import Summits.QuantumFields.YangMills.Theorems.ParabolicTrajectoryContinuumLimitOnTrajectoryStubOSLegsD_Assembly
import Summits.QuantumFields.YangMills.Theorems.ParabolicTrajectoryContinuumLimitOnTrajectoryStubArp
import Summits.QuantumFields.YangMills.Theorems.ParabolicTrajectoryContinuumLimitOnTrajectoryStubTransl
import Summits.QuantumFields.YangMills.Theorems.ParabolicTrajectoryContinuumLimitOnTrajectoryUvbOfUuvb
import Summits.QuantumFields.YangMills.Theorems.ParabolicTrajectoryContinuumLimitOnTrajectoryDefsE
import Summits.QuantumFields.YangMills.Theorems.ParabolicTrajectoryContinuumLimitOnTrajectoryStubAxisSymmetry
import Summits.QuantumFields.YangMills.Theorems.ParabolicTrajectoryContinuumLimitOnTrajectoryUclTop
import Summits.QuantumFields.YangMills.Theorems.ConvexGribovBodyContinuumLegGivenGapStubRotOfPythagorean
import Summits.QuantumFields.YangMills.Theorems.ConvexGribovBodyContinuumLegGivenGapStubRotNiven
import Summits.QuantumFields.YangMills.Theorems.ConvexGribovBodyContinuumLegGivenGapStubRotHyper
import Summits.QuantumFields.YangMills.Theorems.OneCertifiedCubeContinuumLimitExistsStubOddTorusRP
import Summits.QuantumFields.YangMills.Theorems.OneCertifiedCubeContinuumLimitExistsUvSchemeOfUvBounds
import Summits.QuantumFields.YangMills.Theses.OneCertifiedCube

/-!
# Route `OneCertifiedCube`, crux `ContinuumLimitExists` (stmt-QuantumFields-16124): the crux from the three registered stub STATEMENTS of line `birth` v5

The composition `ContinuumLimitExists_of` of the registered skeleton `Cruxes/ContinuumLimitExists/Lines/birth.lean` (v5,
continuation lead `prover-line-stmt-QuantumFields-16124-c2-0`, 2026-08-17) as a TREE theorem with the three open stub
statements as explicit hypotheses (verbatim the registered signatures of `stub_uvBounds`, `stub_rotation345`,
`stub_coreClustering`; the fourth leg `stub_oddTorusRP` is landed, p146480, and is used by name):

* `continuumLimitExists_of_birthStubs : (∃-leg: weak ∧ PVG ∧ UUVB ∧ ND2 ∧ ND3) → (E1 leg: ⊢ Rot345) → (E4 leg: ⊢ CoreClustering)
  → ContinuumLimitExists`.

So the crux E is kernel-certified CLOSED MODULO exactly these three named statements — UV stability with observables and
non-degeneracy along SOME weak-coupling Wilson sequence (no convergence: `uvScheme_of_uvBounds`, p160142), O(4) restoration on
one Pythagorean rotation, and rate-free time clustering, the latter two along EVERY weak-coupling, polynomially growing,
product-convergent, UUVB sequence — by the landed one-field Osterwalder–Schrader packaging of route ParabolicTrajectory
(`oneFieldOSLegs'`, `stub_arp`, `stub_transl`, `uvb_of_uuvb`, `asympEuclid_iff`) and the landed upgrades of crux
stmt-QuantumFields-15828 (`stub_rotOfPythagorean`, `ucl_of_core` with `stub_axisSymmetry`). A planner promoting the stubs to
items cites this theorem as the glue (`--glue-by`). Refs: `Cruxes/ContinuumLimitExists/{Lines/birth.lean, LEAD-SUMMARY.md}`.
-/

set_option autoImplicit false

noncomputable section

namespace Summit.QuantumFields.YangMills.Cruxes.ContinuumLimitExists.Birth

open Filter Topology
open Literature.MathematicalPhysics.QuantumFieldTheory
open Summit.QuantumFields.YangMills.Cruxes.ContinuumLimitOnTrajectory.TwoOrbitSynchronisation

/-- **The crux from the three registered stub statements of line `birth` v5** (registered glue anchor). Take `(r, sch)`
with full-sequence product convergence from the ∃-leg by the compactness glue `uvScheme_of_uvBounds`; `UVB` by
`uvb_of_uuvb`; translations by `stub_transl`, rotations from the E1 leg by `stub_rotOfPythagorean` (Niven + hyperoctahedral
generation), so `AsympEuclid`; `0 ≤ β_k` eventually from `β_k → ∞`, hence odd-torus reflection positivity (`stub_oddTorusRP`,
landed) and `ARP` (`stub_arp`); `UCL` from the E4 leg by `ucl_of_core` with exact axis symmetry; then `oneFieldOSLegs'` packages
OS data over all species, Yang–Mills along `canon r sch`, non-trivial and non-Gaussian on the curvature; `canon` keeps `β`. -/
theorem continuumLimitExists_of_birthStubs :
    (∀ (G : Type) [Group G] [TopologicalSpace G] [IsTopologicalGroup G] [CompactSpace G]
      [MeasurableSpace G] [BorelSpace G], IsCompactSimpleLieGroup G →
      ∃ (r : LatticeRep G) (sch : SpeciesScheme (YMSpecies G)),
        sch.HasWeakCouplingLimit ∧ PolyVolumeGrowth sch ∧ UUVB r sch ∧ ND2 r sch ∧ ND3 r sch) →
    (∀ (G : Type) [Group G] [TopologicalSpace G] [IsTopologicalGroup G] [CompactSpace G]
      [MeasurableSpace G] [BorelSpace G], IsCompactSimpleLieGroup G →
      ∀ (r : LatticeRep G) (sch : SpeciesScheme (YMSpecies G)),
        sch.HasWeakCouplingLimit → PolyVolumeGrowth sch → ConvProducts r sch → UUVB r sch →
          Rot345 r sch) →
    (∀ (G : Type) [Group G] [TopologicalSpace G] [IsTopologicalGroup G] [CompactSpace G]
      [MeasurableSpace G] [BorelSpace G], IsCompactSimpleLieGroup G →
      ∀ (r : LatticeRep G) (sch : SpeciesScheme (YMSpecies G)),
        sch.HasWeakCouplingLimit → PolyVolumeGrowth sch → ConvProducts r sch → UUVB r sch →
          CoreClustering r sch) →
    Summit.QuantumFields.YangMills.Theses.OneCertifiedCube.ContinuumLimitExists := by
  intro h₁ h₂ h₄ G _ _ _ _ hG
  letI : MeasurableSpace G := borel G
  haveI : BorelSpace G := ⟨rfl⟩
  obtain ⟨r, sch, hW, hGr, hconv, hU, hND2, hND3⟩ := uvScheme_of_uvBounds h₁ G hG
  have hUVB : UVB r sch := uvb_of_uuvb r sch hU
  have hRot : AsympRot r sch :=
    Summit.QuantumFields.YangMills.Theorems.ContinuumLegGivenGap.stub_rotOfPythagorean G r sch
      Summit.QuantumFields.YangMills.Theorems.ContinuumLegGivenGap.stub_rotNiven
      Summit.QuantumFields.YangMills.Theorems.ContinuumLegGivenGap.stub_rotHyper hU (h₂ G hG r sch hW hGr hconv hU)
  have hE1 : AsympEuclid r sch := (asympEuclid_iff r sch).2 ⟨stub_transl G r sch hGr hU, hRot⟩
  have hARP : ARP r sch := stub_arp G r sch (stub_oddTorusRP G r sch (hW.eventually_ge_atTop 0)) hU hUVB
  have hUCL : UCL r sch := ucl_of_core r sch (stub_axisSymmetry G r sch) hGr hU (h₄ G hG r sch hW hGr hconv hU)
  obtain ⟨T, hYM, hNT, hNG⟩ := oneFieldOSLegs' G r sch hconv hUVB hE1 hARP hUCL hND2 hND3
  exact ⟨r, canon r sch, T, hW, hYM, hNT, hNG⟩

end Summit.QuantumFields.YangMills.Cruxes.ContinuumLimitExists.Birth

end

⁂

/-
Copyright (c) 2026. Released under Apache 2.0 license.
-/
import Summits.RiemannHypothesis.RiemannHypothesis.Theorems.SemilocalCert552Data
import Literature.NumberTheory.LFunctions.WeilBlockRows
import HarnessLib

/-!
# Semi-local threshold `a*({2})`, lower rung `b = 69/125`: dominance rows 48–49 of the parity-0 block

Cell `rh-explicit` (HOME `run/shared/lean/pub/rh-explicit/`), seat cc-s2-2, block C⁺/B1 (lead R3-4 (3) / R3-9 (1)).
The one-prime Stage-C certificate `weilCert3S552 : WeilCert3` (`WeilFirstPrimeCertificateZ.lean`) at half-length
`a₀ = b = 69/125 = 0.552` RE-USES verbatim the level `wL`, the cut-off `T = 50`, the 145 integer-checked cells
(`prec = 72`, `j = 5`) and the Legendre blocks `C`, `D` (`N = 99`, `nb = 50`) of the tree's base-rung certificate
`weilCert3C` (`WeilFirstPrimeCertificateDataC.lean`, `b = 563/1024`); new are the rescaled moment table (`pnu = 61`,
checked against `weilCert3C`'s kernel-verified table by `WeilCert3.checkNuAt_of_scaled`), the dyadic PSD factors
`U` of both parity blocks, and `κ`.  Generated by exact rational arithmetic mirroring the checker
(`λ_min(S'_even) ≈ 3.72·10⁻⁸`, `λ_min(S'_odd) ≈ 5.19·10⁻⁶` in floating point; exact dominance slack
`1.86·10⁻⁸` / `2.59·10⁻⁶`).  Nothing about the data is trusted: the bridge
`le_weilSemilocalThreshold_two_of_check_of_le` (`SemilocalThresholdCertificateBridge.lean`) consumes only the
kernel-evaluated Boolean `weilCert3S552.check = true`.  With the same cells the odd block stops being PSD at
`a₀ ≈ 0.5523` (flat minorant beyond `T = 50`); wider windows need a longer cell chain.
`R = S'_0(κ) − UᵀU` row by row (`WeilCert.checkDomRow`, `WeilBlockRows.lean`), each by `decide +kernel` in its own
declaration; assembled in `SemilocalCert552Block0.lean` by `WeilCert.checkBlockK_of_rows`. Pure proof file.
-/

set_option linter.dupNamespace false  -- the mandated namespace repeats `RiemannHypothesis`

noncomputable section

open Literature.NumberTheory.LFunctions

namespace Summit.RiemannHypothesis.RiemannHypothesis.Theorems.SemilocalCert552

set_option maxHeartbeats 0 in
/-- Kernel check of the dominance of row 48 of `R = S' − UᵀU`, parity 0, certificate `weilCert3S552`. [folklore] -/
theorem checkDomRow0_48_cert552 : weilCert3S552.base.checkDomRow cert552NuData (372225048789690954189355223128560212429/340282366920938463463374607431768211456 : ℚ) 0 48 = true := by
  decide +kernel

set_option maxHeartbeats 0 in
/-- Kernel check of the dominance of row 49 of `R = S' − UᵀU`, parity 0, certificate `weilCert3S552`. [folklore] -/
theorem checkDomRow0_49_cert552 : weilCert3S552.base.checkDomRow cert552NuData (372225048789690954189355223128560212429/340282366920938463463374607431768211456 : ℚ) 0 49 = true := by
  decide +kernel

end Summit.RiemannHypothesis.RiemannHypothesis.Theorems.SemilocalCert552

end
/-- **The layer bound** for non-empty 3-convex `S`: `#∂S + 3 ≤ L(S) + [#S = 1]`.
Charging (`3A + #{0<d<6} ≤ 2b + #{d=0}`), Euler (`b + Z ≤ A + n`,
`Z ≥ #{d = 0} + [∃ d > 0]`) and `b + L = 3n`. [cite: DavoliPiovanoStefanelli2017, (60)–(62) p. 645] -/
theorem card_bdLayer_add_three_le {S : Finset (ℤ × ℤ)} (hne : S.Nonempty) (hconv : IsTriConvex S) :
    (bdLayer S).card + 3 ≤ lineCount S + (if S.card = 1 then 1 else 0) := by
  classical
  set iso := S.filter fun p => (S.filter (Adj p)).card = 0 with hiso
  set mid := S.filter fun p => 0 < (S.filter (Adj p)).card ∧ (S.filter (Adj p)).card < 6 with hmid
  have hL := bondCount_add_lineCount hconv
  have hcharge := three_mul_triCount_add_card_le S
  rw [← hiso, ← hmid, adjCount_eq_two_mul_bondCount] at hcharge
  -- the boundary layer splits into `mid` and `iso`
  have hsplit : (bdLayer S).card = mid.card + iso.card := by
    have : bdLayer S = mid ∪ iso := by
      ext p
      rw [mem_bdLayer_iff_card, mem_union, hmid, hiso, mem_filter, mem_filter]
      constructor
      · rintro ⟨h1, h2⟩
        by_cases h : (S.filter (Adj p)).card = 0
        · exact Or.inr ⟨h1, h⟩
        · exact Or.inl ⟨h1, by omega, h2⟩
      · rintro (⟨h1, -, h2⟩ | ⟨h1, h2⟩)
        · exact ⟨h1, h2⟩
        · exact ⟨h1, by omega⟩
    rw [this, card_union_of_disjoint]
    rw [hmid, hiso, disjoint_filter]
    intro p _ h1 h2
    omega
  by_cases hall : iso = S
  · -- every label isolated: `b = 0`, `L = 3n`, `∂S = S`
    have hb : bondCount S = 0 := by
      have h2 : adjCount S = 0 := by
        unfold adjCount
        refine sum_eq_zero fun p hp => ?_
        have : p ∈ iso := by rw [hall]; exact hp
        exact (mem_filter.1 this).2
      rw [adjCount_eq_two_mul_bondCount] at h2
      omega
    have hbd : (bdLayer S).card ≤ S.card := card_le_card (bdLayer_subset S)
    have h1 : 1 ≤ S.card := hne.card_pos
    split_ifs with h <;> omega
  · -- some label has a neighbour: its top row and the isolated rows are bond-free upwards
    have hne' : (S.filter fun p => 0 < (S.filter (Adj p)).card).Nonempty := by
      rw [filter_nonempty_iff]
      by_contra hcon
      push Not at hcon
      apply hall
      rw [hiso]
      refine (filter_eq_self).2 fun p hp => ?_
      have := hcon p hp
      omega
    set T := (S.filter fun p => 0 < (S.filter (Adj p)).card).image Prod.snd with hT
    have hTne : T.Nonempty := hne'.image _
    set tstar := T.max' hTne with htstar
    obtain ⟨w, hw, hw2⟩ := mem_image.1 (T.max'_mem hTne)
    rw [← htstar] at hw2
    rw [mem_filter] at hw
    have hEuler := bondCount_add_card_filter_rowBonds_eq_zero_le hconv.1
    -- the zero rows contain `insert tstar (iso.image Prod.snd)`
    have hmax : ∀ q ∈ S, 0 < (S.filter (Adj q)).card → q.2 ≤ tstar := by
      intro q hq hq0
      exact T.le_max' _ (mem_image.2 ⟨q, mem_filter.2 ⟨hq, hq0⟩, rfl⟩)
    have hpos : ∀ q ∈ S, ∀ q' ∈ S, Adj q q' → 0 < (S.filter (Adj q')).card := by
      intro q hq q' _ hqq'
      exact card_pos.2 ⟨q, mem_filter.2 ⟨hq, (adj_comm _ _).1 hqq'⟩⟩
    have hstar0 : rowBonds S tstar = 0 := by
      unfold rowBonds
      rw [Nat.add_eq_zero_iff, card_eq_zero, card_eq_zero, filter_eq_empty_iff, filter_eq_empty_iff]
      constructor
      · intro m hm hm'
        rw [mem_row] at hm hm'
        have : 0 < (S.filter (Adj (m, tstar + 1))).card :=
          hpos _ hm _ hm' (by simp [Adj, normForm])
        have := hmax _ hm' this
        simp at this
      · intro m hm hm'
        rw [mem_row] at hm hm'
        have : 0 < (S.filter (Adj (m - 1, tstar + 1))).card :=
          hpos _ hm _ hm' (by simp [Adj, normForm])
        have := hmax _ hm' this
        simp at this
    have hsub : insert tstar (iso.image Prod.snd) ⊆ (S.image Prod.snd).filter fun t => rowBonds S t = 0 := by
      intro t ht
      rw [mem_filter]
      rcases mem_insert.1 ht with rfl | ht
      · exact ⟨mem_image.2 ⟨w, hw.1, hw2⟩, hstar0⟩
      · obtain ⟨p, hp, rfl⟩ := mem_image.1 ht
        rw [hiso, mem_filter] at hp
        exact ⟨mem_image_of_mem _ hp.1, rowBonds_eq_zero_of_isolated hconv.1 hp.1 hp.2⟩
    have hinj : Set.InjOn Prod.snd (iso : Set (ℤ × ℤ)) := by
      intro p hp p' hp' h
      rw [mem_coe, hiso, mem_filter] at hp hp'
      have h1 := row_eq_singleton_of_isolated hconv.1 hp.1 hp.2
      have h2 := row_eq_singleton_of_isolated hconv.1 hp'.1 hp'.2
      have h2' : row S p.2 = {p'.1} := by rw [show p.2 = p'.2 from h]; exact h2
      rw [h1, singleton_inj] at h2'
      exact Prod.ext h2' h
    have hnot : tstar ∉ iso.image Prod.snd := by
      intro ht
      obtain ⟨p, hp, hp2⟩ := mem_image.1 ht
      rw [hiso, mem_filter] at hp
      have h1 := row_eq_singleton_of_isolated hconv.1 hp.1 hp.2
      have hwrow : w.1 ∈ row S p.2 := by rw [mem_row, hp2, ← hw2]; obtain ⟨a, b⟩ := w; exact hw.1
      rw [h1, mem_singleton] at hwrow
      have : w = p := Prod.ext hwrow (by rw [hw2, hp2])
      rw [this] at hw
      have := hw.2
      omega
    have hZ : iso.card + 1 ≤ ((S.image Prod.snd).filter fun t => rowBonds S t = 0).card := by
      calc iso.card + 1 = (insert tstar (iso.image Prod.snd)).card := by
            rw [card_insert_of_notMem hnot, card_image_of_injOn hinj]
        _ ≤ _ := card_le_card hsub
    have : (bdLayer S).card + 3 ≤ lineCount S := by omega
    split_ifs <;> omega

⁂

» Task to carry out: Above are the records; from them, give again exactly the lines from the one containing "open Filter Topology" through the one containing "sch.HasWeakCouplingLimit ∧ PolyVolumeGrowth", both included.

» Task answer:
open Filter Topology
open Literature.MathematicalPhysics.QuantumFieldTheory
open Summit.QuantumFields.YangMills.Cruxes.ContinuumLimitOnTrajectory.TwoOrbitSynchronisation

/-- **The crux from the three registered stub statements of line `birth` v5** (registered glue anchor). Take `(r, sch)`
with full-sequence product convergence from the ∃-leg by the compactness glue `uvScheme_of_uvBounds`; `UVB` by
`uvb_of_uuvb`; translations by `stub_transl`, rotations from the E1 leg by `stub_rotOfPythagorean` (Niven + hyperoctahedral
generation), so `AsympEuclid`; `0 ≤ β_k` eventually from `β_k → ∞`, hence odd-torus reflection positivity (`stub_oddTorusRP`,
landed) and `ARP` (`stub_arp`); `UCL` from the E4 leg by `ucl_of_core` with exact axis symmetry; then `oneFieldOSLegs'` packages
OS data over all species, Yang–Mills along `canon r sch`, non-trivial and non-Gaussian on the curvature; `canon` keeps `β`. -/
theorem continuumLimitExists_of_birthStubs :
    (∀ (G : Type) [Group G] [TopologicalSpace G] [IsTopologicalGroup G] [CompactSpace G]
      [MeasurableSpace G] [BorelSpace G], IsCompactSimpleLieGroup G →
      ∃ (r : LatticeRep G) (sch : SpeciesScheme (YMSpecies G)),
        sch.HasWeakCouplingLimit ∧ PolyVolumeGrowth sch ∧ UUVB r sch ∧ ND2 r sch ∧ ND3 r sch) →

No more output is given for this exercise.